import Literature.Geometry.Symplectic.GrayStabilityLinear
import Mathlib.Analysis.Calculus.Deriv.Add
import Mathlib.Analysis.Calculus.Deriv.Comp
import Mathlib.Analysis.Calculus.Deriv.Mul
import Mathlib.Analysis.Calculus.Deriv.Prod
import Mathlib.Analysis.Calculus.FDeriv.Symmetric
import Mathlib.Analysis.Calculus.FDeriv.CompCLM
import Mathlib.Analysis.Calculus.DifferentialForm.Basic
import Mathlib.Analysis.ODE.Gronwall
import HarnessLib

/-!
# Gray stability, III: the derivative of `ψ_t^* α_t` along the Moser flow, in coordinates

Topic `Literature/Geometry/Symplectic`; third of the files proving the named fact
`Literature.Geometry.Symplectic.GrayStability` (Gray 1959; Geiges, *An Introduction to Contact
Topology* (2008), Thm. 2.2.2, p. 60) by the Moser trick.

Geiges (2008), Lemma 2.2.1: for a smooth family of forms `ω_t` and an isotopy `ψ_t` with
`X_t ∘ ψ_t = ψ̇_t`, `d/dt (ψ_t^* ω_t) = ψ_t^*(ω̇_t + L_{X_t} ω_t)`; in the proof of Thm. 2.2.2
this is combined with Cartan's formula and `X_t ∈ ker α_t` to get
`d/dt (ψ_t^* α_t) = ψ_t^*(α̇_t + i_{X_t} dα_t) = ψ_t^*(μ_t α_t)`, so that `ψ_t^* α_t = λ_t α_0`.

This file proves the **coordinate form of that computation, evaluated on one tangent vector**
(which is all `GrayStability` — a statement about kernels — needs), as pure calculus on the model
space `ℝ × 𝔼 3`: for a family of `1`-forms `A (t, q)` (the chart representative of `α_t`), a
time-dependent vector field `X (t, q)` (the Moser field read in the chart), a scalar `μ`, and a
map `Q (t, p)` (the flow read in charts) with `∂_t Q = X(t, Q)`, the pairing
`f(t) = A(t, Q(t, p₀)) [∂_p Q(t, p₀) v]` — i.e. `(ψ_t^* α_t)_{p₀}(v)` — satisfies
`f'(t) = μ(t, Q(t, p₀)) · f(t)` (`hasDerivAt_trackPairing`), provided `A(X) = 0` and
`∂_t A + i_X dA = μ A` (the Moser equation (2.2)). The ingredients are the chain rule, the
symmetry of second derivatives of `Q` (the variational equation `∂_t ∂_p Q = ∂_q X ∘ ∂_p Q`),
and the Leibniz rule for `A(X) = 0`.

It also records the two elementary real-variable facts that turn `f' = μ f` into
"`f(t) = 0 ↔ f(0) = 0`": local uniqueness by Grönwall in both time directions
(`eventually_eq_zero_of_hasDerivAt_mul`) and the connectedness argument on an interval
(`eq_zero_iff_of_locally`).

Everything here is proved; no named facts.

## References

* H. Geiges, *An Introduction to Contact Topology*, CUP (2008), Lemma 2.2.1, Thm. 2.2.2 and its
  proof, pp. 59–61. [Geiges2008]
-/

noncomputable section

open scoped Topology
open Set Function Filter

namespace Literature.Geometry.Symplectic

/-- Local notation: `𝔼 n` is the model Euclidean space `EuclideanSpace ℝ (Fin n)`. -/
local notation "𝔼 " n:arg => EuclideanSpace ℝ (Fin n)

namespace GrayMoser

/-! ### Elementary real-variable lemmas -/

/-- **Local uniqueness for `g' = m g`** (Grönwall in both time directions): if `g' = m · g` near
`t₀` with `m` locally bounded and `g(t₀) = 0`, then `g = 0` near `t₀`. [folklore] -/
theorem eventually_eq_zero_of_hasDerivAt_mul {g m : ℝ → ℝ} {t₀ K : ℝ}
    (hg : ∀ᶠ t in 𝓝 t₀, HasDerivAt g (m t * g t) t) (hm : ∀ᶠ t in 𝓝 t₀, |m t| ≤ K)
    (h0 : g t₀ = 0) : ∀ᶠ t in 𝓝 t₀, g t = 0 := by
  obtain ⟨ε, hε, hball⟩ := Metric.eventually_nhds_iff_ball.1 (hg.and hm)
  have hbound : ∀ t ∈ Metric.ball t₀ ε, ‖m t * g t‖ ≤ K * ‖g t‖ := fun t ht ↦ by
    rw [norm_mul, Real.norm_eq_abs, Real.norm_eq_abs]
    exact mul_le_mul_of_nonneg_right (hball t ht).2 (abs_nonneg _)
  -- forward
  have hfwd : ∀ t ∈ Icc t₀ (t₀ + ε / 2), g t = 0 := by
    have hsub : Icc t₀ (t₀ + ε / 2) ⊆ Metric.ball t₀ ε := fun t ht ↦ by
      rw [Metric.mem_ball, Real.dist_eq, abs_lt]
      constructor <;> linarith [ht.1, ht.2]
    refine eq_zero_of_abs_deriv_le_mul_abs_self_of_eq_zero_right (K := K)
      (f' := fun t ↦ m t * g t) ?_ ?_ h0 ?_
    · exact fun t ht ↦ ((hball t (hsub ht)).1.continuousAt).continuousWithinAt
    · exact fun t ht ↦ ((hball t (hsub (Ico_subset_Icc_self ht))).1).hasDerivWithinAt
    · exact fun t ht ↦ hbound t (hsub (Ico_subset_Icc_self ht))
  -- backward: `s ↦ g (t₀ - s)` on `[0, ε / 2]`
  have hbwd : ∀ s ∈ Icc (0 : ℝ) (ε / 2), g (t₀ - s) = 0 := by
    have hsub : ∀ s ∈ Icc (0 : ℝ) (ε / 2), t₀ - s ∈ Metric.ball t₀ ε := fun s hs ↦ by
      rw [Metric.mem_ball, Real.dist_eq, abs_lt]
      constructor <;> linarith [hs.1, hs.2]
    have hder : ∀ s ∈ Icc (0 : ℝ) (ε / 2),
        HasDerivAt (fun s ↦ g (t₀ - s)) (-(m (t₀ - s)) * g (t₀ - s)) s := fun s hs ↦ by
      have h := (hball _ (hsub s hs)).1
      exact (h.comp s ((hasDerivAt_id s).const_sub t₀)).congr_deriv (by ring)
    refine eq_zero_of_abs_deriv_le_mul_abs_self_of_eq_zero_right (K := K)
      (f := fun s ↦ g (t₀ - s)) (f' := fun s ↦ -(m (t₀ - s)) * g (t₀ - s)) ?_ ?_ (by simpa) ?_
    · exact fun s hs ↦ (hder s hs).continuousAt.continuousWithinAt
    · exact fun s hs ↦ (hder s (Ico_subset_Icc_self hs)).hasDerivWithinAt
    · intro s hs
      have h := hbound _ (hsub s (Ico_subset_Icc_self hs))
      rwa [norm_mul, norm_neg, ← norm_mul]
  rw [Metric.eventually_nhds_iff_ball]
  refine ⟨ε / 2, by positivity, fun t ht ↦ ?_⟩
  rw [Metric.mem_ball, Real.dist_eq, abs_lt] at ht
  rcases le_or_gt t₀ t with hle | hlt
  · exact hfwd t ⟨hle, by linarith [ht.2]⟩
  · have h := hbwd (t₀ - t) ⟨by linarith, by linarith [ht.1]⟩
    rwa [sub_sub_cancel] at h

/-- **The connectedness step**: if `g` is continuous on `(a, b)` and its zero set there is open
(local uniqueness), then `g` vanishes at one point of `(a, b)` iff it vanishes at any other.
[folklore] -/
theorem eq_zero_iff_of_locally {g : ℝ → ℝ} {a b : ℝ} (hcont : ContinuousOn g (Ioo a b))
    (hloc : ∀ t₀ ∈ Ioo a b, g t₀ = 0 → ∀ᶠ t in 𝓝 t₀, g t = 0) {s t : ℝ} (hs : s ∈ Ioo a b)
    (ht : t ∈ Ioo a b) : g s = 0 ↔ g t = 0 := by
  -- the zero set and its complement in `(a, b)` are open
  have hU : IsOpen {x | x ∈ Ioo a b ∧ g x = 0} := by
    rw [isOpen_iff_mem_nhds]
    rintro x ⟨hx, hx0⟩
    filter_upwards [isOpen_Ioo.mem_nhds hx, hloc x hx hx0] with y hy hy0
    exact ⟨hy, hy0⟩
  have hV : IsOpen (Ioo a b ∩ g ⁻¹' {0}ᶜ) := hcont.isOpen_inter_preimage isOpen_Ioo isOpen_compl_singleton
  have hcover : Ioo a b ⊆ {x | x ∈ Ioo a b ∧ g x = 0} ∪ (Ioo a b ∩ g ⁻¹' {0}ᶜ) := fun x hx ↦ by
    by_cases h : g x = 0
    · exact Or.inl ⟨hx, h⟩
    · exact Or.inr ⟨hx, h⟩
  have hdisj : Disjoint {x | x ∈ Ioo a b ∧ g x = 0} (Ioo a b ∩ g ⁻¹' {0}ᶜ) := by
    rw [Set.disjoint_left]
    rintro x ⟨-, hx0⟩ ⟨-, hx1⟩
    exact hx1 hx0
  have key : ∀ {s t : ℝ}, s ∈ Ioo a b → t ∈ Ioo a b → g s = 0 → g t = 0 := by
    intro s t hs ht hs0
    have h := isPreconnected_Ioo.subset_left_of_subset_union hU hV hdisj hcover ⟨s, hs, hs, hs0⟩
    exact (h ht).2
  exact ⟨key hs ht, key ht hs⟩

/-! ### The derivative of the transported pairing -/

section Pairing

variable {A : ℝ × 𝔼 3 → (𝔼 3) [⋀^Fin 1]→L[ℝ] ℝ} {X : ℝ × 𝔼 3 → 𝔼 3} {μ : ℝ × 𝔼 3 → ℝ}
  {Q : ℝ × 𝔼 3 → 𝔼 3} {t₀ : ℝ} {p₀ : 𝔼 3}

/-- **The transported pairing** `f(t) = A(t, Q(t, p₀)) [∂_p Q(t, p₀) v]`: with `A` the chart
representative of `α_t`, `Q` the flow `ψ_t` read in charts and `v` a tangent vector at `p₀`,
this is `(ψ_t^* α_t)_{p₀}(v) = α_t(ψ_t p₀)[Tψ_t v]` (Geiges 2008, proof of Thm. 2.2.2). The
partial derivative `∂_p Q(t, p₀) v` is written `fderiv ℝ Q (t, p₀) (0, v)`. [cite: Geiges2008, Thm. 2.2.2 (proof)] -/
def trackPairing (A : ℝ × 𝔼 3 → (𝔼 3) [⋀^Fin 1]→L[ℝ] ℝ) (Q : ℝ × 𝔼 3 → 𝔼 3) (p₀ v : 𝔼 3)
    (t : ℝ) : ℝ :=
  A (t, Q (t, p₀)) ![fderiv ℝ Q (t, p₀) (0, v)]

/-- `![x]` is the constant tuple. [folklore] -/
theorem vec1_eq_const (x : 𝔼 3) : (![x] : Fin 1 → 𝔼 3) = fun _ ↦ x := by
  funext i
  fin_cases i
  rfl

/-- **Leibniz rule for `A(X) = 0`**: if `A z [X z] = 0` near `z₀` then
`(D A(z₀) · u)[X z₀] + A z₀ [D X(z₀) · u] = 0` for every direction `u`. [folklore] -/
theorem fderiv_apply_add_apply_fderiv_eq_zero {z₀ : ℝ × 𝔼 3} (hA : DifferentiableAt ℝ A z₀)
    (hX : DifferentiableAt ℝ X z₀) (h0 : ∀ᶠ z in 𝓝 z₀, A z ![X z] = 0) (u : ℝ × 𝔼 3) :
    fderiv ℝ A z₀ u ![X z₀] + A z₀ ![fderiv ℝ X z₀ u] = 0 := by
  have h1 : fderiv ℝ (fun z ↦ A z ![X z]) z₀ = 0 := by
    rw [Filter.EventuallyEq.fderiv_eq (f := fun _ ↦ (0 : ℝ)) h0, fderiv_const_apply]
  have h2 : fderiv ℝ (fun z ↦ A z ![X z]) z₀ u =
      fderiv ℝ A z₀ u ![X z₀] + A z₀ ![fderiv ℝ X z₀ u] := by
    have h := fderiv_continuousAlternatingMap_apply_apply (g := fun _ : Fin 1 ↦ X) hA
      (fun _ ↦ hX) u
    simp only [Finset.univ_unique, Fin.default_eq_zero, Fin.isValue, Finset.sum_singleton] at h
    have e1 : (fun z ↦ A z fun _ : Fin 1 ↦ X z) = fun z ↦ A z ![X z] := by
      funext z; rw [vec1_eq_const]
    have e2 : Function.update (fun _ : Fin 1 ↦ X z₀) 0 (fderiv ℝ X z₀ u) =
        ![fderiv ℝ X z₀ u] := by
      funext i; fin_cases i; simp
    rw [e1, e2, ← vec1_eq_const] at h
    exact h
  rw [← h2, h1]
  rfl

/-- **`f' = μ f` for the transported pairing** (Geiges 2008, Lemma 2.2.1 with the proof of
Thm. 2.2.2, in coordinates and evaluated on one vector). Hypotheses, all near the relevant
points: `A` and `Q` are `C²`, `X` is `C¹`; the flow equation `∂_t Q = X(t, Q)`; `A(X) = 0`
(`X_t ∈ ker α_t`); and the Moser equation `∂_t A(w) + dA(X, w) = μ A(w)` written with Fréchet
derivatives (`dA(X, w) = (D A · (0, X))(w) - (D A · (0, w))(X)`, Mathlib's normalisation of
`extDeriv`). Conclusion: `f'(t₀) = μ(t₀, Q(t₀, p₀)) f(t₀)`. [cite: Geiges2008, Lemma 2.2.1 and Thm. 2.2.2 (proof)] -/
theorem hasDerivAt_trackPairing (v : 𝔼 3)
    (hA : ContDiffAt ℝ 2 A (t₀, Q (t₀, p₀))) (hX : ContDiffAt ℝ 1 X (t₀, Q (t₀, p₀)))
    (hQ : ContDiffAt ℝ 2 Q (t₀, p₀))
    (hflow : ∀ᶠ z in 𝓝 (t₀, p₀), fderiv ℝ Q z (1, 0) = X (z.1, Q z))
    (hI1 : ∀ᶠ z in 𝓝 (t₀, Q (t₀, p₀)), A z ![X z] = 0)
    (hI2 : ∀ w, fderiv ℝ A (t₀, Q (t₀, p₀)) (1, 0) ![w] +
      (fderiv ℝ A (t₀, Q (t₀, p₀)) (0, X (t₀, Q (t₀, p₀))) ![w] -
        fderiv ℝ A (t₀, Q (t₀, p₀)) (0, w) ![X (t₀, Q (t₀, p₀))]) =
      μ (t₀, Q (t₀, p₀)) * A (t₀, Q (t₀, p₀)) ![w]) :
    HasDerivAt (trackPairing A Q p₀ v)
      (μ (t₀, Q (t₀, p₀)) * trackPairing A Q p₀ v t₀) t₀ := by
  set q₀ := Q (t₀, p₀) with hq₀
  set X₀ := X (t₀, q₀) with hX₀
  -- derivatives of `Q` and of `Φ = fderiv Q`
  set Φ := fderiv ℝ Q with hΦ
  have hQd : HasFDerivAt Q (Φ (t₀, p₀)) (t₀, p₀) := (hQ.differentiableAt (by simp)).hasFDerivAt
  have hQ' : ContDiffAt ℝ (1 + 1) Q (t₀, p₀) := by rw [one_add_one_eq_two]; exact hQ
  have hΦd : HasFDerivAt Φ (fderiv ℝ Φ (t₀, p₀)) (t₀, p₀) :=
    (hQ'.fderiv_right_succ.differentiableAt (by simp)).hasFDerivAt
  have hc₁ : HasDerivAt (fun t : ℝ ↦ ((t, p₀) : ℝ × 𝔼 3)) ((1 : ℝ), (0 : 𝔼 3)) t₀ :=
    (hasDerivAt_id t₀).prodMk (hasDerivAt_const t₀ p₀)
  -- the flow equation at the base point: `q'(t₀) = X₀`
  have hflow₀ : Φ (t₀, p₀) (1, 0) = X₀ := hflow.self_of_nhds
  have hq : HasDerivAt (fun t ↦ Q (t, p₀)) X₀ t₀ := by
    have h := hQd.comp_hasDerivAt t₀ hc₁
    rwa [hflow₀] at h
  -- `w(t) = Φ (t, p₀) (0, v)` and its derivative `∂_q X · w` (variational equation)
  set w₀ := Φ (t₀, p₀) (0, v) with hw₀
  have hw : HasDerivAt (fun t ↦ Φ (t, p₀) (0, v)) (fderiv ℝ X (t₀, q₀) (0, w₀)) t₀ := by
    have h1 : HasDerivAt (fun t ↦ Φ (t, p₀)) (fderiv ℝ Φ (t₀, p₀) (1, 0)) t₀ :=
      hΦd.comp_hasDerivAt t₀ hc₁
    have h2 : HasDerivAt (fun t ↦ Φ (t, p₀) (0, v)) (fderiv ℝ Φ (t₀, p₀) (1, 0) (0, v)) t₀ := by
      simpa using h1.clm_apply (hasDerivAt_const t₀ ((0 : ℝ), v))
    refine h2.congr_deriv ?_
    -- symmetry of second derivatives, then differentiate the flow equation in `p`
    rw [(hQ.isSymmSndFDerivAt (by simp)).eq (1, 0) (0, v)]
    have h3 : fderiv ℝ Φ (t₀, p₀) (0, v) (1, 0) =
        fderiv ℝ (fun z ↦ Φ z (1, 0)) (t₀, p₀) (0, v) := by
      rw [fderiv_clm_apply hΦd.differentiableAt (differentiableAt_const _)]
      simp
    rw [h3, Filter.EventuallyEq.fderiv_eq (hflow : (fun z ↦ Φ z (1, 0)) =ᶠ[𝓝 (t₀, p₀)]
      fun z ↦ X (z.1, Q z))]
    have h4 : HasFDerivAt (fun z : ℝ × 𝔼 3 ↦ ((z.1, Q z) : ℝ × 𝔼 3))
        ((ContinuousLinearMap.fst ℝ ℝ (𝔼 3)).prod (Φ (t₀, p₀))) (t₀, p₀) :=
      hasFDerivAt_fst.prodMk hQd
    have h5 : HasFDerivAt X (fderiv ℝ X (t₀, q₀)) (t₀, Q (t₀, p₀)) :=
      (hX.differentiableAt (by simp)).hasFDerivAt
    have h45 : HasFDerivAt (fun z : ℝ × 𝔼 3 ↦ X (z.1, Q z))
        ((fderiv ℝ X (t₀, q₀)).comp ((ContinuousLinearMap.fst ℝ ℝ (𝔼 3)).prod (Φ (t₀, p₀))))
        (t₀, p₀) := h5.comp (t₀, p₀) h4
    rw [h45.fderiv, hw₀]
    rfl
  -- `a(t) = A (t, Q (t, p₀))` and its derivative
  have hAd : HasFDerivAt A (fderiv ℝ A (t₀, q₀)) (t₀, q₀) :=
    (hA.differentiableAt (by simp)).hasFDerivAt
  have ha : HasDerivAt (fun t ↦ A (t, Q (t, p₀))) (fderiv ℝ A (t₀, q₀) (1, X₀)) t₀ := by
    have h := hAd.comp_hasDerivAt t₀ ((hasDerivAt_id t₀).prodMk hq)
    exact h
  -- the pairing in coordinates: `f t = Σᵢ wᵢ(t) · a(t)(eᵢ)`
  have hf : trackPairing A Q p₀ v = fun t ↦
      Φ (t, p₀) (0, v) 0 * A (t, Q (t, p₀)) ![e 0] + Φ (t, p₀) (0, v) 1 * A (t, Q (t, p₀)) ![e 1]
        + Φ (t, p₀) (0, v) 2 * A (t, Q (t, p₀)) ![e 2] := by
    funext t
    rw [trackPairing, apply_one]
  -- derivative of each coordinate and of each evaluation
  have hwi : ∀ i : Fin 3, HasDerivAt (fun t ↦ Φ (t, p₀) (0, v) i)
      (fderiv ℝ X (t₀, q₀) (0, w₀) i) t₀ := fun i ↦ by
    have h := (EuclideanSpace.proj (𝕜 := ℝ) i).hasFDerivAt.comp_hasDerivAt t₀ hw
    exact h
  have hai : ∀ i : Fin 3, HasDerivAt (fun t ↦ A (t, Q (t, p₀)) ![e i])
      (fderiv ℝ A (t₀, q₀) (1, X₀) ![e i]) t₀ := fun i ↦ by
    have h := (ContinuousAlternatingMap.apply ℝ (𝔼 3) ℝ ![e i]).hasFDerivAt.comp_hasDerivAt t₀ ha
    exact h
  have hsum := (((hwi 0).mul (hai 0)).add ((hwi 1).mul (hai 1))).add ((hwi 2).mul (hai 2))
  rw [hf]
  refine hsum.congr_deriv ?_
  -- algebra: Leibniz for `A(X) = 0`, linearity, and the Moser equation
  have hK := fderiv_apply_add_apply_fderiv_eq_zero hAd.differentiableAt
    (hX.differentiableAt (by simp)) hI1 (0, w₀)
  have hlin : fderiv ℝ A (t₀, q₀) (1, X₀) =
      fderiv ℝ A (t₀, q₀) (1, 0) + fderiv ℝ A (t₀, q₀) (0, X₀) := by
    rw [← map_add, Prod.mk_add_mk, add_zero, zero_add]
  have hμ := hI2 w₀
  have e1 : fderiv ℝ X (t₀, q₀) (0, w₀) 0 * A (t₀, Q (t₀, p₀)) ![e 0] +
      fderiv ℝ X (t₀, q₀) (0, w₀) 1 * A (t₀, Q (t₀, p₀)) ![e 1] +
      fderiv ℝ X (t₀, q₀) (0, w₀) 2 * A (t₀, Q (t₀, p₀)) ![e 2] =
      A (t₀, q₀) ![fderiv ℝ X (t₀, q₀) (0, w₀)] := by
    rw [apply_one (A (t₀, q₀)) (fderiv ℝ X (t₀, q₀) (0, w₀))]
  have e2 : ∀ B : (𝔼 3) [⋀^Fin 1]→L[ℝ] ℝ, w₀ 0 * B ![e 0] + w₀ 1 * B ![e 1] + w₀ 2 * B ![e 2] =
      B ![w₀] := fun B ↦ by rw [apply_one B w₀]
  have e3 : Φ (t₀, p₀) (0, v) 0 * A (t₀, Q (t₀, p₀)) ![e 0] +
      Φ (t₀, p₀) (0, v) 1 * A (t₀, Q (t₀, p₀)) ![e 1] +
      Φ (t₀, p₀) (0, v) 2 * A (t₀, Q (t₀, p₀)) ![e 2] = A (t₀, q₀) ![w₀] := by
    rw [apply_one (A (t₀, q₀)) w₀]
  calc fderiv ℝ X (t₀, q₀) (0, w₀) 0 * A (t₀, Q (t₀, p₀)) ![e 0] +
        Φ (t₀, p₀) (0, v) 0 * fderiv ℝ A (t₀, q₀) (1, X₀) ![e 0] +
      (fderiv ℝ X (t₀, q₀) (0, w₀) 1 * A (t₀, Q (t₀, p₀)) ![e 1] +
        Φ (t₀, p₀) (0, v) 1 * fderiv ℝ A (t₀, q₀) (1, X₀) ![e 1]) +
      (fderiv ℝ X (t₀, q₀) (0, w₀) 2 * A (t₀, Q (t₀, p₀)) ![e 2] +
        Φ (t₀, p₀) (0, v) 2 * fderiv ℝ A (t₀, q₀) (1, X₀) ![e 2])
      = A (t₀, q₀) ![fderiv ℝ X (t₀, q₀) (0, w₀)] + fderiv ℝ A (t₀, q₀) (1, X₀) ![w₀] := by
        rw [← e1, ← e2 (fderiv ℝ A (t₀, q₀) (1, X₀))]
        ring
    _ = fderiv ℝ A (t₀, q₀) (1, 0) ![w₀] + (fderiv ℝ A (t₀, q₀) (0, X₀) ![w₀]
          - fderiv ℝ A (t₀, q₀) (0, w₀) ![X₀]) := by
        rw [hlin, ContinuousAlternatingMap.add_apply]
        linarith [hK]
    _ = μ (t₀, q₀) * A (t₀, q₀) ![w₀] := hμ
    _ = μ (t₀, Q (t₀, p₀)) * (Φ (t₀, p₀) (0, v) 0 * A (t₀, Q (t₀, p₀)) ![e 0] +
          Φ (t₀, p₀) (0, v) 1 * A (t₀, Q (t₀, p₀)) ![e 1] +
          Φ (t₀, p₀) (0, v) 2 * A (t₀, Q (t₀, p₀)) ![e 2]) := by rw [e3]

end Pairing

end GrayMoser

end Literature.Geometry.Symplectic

***

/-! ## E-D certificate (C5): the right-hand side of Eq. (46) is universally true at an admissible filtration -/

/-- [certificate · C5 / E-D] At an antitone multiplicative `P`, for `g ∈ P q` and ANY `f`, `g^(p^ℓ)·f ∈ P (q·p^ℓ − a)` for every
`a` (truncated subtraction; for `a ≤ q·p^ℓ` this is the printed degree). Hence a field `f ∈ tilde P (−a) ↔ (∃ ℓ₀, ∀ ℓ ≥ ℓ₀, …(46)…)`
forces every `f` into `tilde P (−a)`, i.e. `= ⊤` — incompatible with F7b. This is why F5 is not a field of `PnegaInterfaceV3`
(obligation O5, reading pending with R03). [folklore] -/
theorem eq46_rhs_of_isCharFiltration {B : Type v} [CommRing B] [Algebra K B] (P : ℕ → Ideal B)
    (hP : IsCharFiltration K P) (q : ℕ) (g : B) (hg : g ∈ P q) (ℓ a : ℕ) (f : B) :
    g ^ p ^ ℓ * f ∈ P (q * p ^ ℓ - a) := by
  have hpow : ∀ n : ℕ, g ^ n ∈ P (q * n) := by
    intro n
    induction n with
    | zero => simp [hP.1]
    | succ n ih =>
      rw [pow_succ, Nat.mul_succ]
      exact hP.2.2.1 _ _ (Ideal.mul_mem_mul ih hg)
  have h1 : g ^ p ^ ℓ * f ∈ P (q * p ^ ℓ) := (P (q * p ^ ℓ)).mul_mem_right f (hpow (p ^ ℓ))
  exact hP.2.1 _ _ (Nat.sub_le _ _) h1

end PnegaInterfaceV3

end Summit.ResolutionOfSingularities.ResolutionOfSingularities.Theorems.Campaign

***

### [Description of the task]
The required output is every line above from the one with "have hV : IsOpen" down to the one with "exact hx1 hx0", restated word for word, ends included.

### [Solution to the exercise]
  have hV : IsOpen (Ioo a b ∩ g ⁻¹' {0}ᶜ) := hcont.isOpen_inter_preimage isOpen_Ioo isOpen_compl_singleton
  have hcover : Ioo a b ⊆ {x | x ∈ Ioo a b ∧ g x = 0} ∪ (Ioo a b ∩ g ⁻¹' {0}ᶜ) := fun x hx ↦ by
    by_cases h : g x = 0
    · exact Or.inl ⟨hx, h⟩
    · exact Or.inr ⟨hx, h⟩
  have hdisj : Disjoint {x | x ∈ Ioo a b ∧ g x = 0} (Ioo a b ∩ g ⁻¹' {0}ᶜ) := by
    rw [Set.disjoint_left]
    rintro x ⟨-, hx0⟩ ⟨-, hx1⟩
    exact hx1 hx0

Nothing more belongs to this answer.